Start of DATA

import Summits.CriticalPhenomena.PercolationContinuityZ3.Theorems.Transplant.KNCellsStepsDefs
import HarnessLib

/-!
# F8 (generic), part 4b — the chain (36) and the bound (37) at a FIXED departure anchor, conditioned on the chosen-anchor event
# (BLUEPRINT-I-PHI §3 Φ12; generalises `L/KozmaNitzanSteps.lean` ll. 1522–1664 to an anchored cell geometry; design F8-DESIGN.md §5)

builds on p205010 (kernel theorem, internal audit signed; external expert review pending) — nothing in this file uses p205010.
Lane `prim-bschramm`, seat `prim-bschramm-p2` (task F8 Steps-over-cells); helper file (`--supports stmt-CriticalPhenomena-4575`).  Continuation of
`KNCellsStepsDefs` (`Wfull`, `Reach`, `Aface`, `Fp`, `Bev`, `Gch`, `badA`, `Dev`, `pinW_Wfull_eq_Wt`).

KN's Step IV at a fixed departure anchor `a'`, with an extra conditioning event `D` determined by the fresh edges of `E_i ∪ E_{w,v}` (in the
application `D = Dev a'`, the event that the configuration chooses `a'`):
* `real_Aface_inter_le` — one step of (36): `μ(A'_j ∩ B_j ∩ G ∩ [ξ] ∩ L_j) ≤ (1-δ₂) μ(B_j ∩ G ∩ [ξ] ∩ L_j)` for `G` determined by the pairs
  of level `j` (pin `μ` on them: the pinned weighting is the weighting of (30), `pinW_Wfull_eq_Wt`);
* `real_Gch_inter_le` — the chain: `μ(G_j ∩ [ξ] ∩ D) ≤ (1-δ₂)^j μ(D)`;
* the geometric inputs of (37) as hypotheses — (I3) FACE PREFIX in its two consequences `Reach ⊆ A'_{K-1}` and `A'_j ⊆ A'_{j-1}` on lattice-only
  configurations — give `mem_Aface_of_reach`; (I2) the TARGET LEMMA AT A FACE (`hface`: reaching `F^{j+1}` with probability `> 1 - δ₂` under the
  weighting of (30) makes level `j` good) gives `badA_subset_Bev`;
* **`real_badA_inter_le`** — (36)–(37) at the anchor `a'`: `μ(badA ∩ D) ≤ (1-δ₂)^K μ(D) + μ(Reachᶜ ∩ D)`.
[cite: KozmaNitzan2024, §4 p. 31 ((36), (37)) — the ℤ^d model] [cite: GrimmettPercolation1999, §7.2]
-/

noncomputable section

open MeasureTheory ProbabilityTheory
open scoped ENNReal Classical

namespace Summit.CriticalPhenomena.PercolationContinuityZ3.Theorems

namespace Transplant

namespace KNCells

open Literature.Probability.Percolation Literature.Probability.LatticeModels SimpleGraph GadgetSystem ProbeHistory HSiteScheme Contour

variable {V : Type*} [DecidableEq V] [Countable V]

namespace KSchA

variable {A : Type*} {G : SimpleGraph V} [G.LocallyFinite] {S : KSchA V A} {FD : FaceData V A}
variable {h : ProbeHistory V} {e : Site 2 × MDir} (hV : S.Valid G h e) {a a' : A} (ha' : a' ∈ S.Γ.anchSet a (tgt e)) {du : MDir}
  (hdu : du ∈ S.onward G h (tgt e)) (hSt : StepsGeom S.Γ FD)
include hV ha' hdu hSt

/-! ## The chain (36) -/

/-- **One step of the chain**: `μ(A'_j ∩ B_j ∩ G ∩ [ξ] ∩ L_j) ≤ (1 - δ₂) μ(B_j ∩ G ∩ [ξ] ∩ L_j)` for `G` determined by the pairs of level `j` ("if
`B_j` happened then there is probability at least `δ₂` to not reach `F^{j+1}`, and this bound holds uniformly over … any `j' < j`", p. 31).
[cite: KozmaNitzan2024, §4 p. 31 ((36))] -/
theorem real_Aface_inter_le {δ₂ : ℝ} {j : ℕ} (hj : j < S.Γ.K) {Gs : Set (BondConfig V)}
    (hG : DeterminedBy Gs (↑(S.Fp G h e a a' du j) : Set (Sym2 V))) :
    (prodBernoulli (S.Wfull G h e a a' du)).real (S.Aface G FD h e a a' du j ∩ (S.Bev G FD h e a a' du j δ₂ ∩ Gs ∩
        localCylinder (↑(S.F G h) : Set (Sym2 V)) ↑(S.ξ G h) ∩
        KNLevels.lattOnly G (S.Vx G h ∪ S.Γ.Ewv a e.1 e.2 ∪ S.Γ.Stub a' (tgt e) du j))) ≤
      (1 - δ₂) * (prodBernoulli (S.Wfull G h e a a' du)).real (S.Bev G FD h e a a' du j δ₂ ∩ Gs ∩
        localCylinder (↑(S.F G h) : Set (Sym2 V)) ↑(S.ξ G h) ∩
        KNLevels.lattOnly G (S.Vx G h ∪ S.Γ.Ewv a e.1 e.2 ∪ S.Γ.Stub a' (tgt e) du j)) := by
  have hB : DeterminedBy (S.Bev G FD h e a a' du j δ₂ ∩ Gs ∩ localCylinder (↑(S.F G h) : Set (Sym2 V)) ↑(S.ξ G h) ∩
      KNLevels.lattOnly G (S.Vx G h ∪ S.Γ.Ewv a e.1 e.2 ∪ S.Γ.Stub a' (tgt e) du j)) (↑(S.Fp G h e a a' du j) : Set (Sym2 V)) := by
    refine (((determinedBy_Bev h e a a' du j δ₂).mono (Finset.coe_subset.2 (Fj_subset_Fp h e a a' du j))).inter hG).inter
      ((determinedBy_localCylinder _ _).mono (Valid.coe_F_subset_Fp hV j)) |>.inter ?_
    exact determinedBy_lattOnly _
  refine prodBernoulli_real_inter_le_of_pinW_le _ _ (measurableSet_Aface h e a a' du j) hB fun T _ hTB => ?_
  obtain ⟨⟨⟨hTB, -⟩, hTc⟩, hTl⟩ := hTB
  have hTB' : (prodBernoulli (S.Wt G h e a a' du j (obs ↑T (S.env G h e a)))).real
      (⋃ b ∈ FD.Face a' (tgt e) du (j + 1), openConn S.Γ.root b) ≤ 1 - δ₂ := hTB
  rw [pinW_Wfull_eq_Wt hV ha' hdu hSt hj hTc hTl]
  refine le_trans (measureReal_mono ?_ (measure_ne_top _ _)) hTB'
  rw [Aface, ← Finset.set_biUnion_coe]
  exact biUnion_openConnIn_subset_biUnion_openConn _ _ _

/-- **The chain, conditioned on an event `D` determined by the fresh edges of `E_i ∪ E_{w,v}`**: `μ(G_j ∩ [ξ] ∩ D) ≤ (1 - δ₂)^j μ(D)` for `j ≤ K`.
[cite: KozmaNitzan2024, §4 p. 31 ((36))] -/
theorem real_Gch_inter_le {δ₂ : ℝ} (hδ₂ : δ₂ ≤ 1) {D : Set (BondConfig V)}
    (hD : DeterminedBy D (↑(S.baseF G h e a \ S.F G h) : Set (Sym2 V))) (hDm : MeasurableSet D) :
    ∀ j ≤ S.Γ.K, (prodBernoulli (S.Wfull G h e a a' du)).real
        (S.Gch G FD h e a a' du δ₂ j ∩ localCylinder (↑(S.F G h) : Set (Sym2 V)) ↑(S.ξ G h) ∩ D) ≤
      (1 - δ₂) ^ j * (prodBernoulli (S.Wfull G h e a a' du)).real D
  | 0, _ => by
    rw [pow_zero, one_mul]
    exact measureReal_mono (fun ω hω => hω.2) (measure_ne_top _ _)
  | j + 1, hj => by
    set μ := prodBernoulli (S.Wfull G h e a a' du) with hμ
    set Cyl := localCylinder (↑(S.F G h) : Set (Sym2 V)) (↑(S.ξ G h) : Set (Sym2 V)) with hCyl
    set L := KNLevels.lattOnly G (S.Vx G h ∪ S.Γ.Ewv a e.1 e.2 ∪ S.Γ.Stub a' (tgt e) du j) with hL
    have hj' : j < S.Γ.K := by omega
    have ih := real_Gch_inter_le hδ₂ hD hDm j hj'.le
    have hDj : DeterminedBy D (↑(S.Fp G h e a a' du j) : Set (Sym2 V)) :=
      hD.mono ((Finset.coe_subset.2 Finset.sdiff_subset).trans (Finset.coe_subset.2 (baseF_subset_Fp h e a a' du j)))
    have e1 : μ.real (S.Gch G FD h e a a' du δ₂ (j + 1) ∩ Cyl ∩ D) =
        μ.real (S.Aface G FD h e a a' du j ∩ (S.Bev G FD h e a a' du j δ₂ ∩ (S.Gch G FD h e a a' du δ₂ j ∩ D) ∩ Cyl ∩ L)) := by
      refine measureReal_congr ?_
      filter_upwards [Valid.ae_lattOnly hV (a := a) (a' := a') (du := du)
        (S.Vx G h ∪ S.Γ.Ewv a e.1 e.2 ∪ S.Γ.Stub a' (tgt e) du j)] with ω hωL
      refine propext ⟨?_, ?_⟩
      · rintro ⟨⟨⟨hA, hB, hG⟩, hC⟩, hD'⟩; exact ⟨hA, ⟨⟨hB, hG, hD'⟩, hC⟩, hωL⟩
      · rintro ⟨hA, ⟨⟨hB, hG, hD'⟩, hC⟩, -⟩; exact ⟨⟨⟨hA, hB, hG⟩, hC⟩, hD'⟩
    rw [e1]
    refine (real_Aface_inter_le hV ha' hdu hSt hj' ((determinedBy_Gch h e a a' du δ₂ j).inter hDj)).trans ?_
    rw [pow_succ, mul_comm ((1 - δ₂) ^ j), mul_assoc]
    refine mul_le_mul_of_nonneg_left (le_trans (measureReal_mono ?_ (measure_ne_top _ _)) ih) (by linarith)
    rintro ω ⟨⟨⟨-, hG, hD'⟩, hC⟩, -⟩
    exact ⟨⟨hG, hC⟩, hD'⟩

/-! ## (37): a bad direction at the anchor `a'` -/

omit [Countable V] hV ha' hdu hSt in
/-- Reaching `M_x` through the corridor forces all the `A'_j` — from the two consequences of the FACE-PREFIX geometry (I3): `Reach ⊆ A'_{K-1}`
and `A'_j ⊆ A'_{j-1}` on lattice-only configurations. [cite: KozmaNitzan2024, §4 p. 31 ("to hit M_x via H_{v,x} you must pass through all the F^j")] -/
theorem mem_Aface_of_reach (hSt' : StepsGeom S.Γ FD)
    (hP1 : ∀ ω, ω ∈ KNLevels.lattOnly G (S.Vx G h ∪ S.Γ.Ewv a e.1 e.2 ∪ FD.Hfull a' (tgt e) du) →
      ω ∈ S.Reach G FD h e a a' du → ω ∈ S.Aface G FD h e a a' du (S.Γ.K - 1))
    (hP2 : ∀ ω j, 1 ≤ j → j < S.Γ.K → ω ∈ KNLevels.lattOnly G (S.Vx G h ∪ S.Γ.Ewv a e.1 e.2 ∪ S.Γ.Stub a' (tgt e) du (j + 1)) →
      ω ∈ S.Aface G FD h e a a' du j → ω ∈ S.Aface G FD h e a a' du (j - 1))
    {ω : BondConfig V} (hωL : ω ∈ KNLevels.lattOnly G (S.Vx G h ∪ S.Γ.Ewv a e.1 e.2 ∪ FD.Hfull a' (tgt e) du))
    (hR : ω ∈ S.Reach G FD h e a a' du) {j : ℕ} (hj : j < S.Γ.K) : ω ∈ S.Aface G FD h e a a' du j := by
  have main : ∀ m, m < S.Γ.K → ω ∈ S.Aface G FD h e a a' du (S.Γ.K - 1 - m) := by
    intro m
    induction m with
    | zero => intro _; exact hP1 ω hωL hR
    | succ m ih =>
      intro hm
      have h1 := ih (by omega)
      have h2 : S.Γ.K - 1 - (m + 1) = S.Γ.K - 1 - m - 1 := by omega
      rw [h2]
      refine hP2 ω _ (by omega) (by omega) ?_ h1
      exact lattOnly_anti (region_subset_regionH hSt' h e a a' du (by omega)) hωL
  have := main (S.Γ.K - 1 - j) (by omega)
  have h3 : S.Γ.K - 1 - (S.Γ.K - 1 - j) = j := by omega
  rwa [h3] at this

omit [Countable V] hV ha' hdu hSt in
/-- All `B_j` and all `A'_j` give `G_K`. [folklore] -/
theorem mem_Gch_of_forall {δ₂ : ℝ} {ω : BondConfig V} (hB : ∀ j < S.Γ.K, ω ∈ S.Bev G FD h e a a' du j δ₂)
    (hA : ∀ j < S.Γ.K, ω ∈ S.Aface G FD h e a a' du j) : ∀ j ≤ S.Γ.K, ω ∈ S.Gch G FD h e a a' du δ₂ j
  | 0, _ => Set.mem_univ _
  | j + 1, hj => ⟨hA j (by omega), hB j (by omega), mem_Gch_of_forall hB hA j (by omega)⟩

omit [Countable V] hV ha' hdu hSt in
/-- **Step III inside Step IV**: given the target lemma at the face (I2: reaching `F^{j+1}` with probability `> 1 - δ₂` under the weighting of
(30) makes level `j` good), a bad direction lies in every `B_j`. [cite: KozmaNitzan2024, §4 p. 30 (Step III)] -/
theorem badA_subset_Bev {δ₂ : ℝ}
    (hface : ∀ j < S.Γ.K, ∀ o : Finset (Sym2 V),
      1 - δ₂ < (prodBernoulli (S.Wt G h e a a' du j o)).real (⋃ b ∈ FD.Face a' (tgt e) du (j + 1), openConn S.Γ.root b) →
        S.cond G h e a a' du j o)
    {j : ℕ} (hj : j < S.Γ.K) : S.badA G h e a a' du ⊆ S.Bev G FD h e a a' du j δ₂ := by
  intro ω hω
  by_contra hB
  simp only [Bev, Set.mem_setOf_eq, not_le] at hB
  exact hω j hj (hface j hj _ hB)

/-- **(36)–(37) at the anchor `a'`, conditioned on `D`**: `μ(badA ∩ D) ≤ (1 - δ₂)^K μ(D) + μ(Reachᶜ ∩ D)`, given the face-prefix consequences (I3)
and the target lemma at the faces (I2). [cite: KozmaNitzan2024, §4 p. 31 ((36), (37))] -/
theorem real_badA_inter_le {δ₂ : ℝ} (hδ₂ : δ₂ ≤ 1) {D : Set (BondConfig V)}
    (hD : DeterminedBy D (↑(S.baseF G h e a \ S.F G h) : Set (Sym2 V))) (hDm : MeasurableSet D)
    (hP1 : ∀ ω, ω ∈ KNLevels.lattOnly G (S.Vx G h ∪ S.Γ.Ewv a e.1 e.2 ∪ FD.Hfull a' (tgt e) du) →
      ω ∈ S.Reach G FD h e a a' du → ω ∈ S.Aface G FD h e a a' du (S.Γ.K - 1))
    (hP2 : ∀ ω j, 1 ≤ j → j < S.Γ.K → ω ∈ KNLevels.lattOnly G (S.Vx G h ∪ S.Γ.Ewv a e.1 e.2 ∪ S.Γ.Stub a' (tgt e) du (j + 1)) →
      ω ∈ S.Aface G FD h e a a' du j → ω ∈ S.Aface G FD h e a a' du (j - 1))
    (hface : ∀ j < S.Γ.K, ∀ o : Finset (Sym2 V),
      1 - δ₂ < (prodBernoulli (S.Wt G h e a a' du j o)).real (⋃ b ∈ FD.Face a' (tgt e) du (j + 1), openConn S.Γ.root b) →
        S.cond G h e a a' du j o) :
    (prodBernoulli (S.Wfull G h e a a' du)).real (S.badA G h e a a' du ∩ D) ≤
      (1 - δ₂) ^ S.Γ.K * (prodBernoulli (S.Wfull G h e a a' du)).real D +
        (prodBernoulli (S.Wfull G h e a a' du)).real ((S.Reach G FD h e a a' du)ᶜ ∩ D) := by
  set μ := prodBernoulli (S.Wfull G h e a a' du) with hμ
  set Cyl := localCylinder (↑(S.F G h) : Set (Sym2 V)) (↑(S.ξ G h) : Set (Sym2 V)) with hCyl
  set L := KNLevels.lattOnly G (S.Vx G h ∪ S.Γ.Ewv a e.1 e.2 ∪ FD.Hfull a' (tgt e) du) with hL
  have hae : ∀ᵐ ω ∂μ, ω ∈ Cyl ∩ L := by
    filter_upwards [Valid.ae_cyl hV ha' hSt (du := du),
      Valid.ae_lattOnly hV (a := a) (a' := a') (du := du) (S.Vx G h ∪ S.Γ.Ewv a e.1 e.2 ∪ FD.Hfull a' (tgt e) du)] with ω h1 h2
    exact ⟨h1, h2⟩
  have hnull : μ.real (Cyl ∩ L)ᶜ = 0 := by
    have : μ (Cyl ∩ L)ᶜ = 0 := mem_ae_iff.1 hae
    exact (measureReal_eq_zero_iff (measure_ne_top _ _)).2 this
  have h1 : μ.real (S.badA G h e a a' du ∩ D) ≤ μ.real (S.badA G h e a a' du ∩ D ∩ (Cyl ∩ L)) + μ.real (Cyl ∩ L)ᶜ := by
    refine le_trans (measureReal_mono ?_ (measure_ne_top _ _)) (measureReal_union_le _ _)
    intro ω hω
    by_cases h' : ω ∈ Cyl ∩ L
    · exact Or.inl ⟨hω, h'⟩
    · exact Or.inr h'
  have h2 : S.badA G h e a a' du ∩ D ∩ (Cyl ∩ L) ⊆
      (S.Gch G FD h e a a' du δ₂ S.Γ.K ∩ Cyl ∩ D) ∪ ((S.Reach G FD h e a a' du)ᶜ ∩ D) := by
    rintro ω ⟨⟨hω, hD'⟩, hC, hωL⟩
    by_cases hR : ω ∈ S.Reach G FD h e a a' du
    · refine Or.inl ⟨⟨mem_Gch_of_forall (fun j hj => badA_subset_Bev hface hj hω)
        (fun j hj => mem_Aface_of_reach hSt hP1 hP2 hωL hR hj) _ le_rfl, hC⟩, hD'⟩
    · exact Or.inr ⟨hR, hD'⟩
  calc μ.real (S.badA G h e a a' du ∩ D) ≤ μ.real (S.badA G h e a a' du ∩ D ∩ (Cyl ∩ L)) + μ.real (Cyl ∩ L)ᶜ := h1
    _ ≤ μ.real ((S.Gch G FD h e a a' du δ₂ S.Γ.K ∩ Cyl ∩ D) ∪ ((S.Reach G FD h e a a' du)ᶜ ∩ D)) + 0 := by
        rw [hnull]; exact add_le_add (measureReal_mono h2 (measure_ne_top _ _)) le_rfl
    _ ≤ μ.real (S.Gch G FD h e a a' du δ₂ S.Γ.K ∩ Cyl ∩ D) + μ.real ((S.Reach G FD h e a a' du)ᶜ ∩ D) := by
        rw [add_zero]; exact measureReal_union_le _ _
    _ ≤ (1 - δ₂) ^ S.Γ.K * μ.real D + μ.real ((S.Reach G FD h e a a' du)ᶜ ∩ D) :=
        add_le_add (real_Gch_inter_le hV ha' hdu hSt hδ₂ hD hDm _ le_rfl) le_rfl

end KSchA

end KNCells

end Transplant

end Summit.CriticalPhenomena.PercolationContinuityZ3.Theorems

end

End of DATA

(TASK DETAILS)
Copy the records above exactly, from the first line through the line containing "builds on p205010", and include nothing else.

(FINISHED EXERCISE)
import Summits.CriticalPhenomena.PercolationContinuityZ3.Theorems.Transplant.KNCellsStepsDefs
import HarnessLib

/-!
# F8 (generic), part 4b — the chain (36) and the bound (37) at a FIXED departure anchor, conditioned on the chosen-anchor event
# (BLUEPRINT-I-PHI §3 Φ12; generalises `L/KozmaNitzanSteps.lean` ll. 1522–1664 to an anchored cell geometry; design F8-DESIGN.md §5)

builds on p205010 (kernel theorem, internal audit signed; external expert review pending) — nothing in this file uses p205010.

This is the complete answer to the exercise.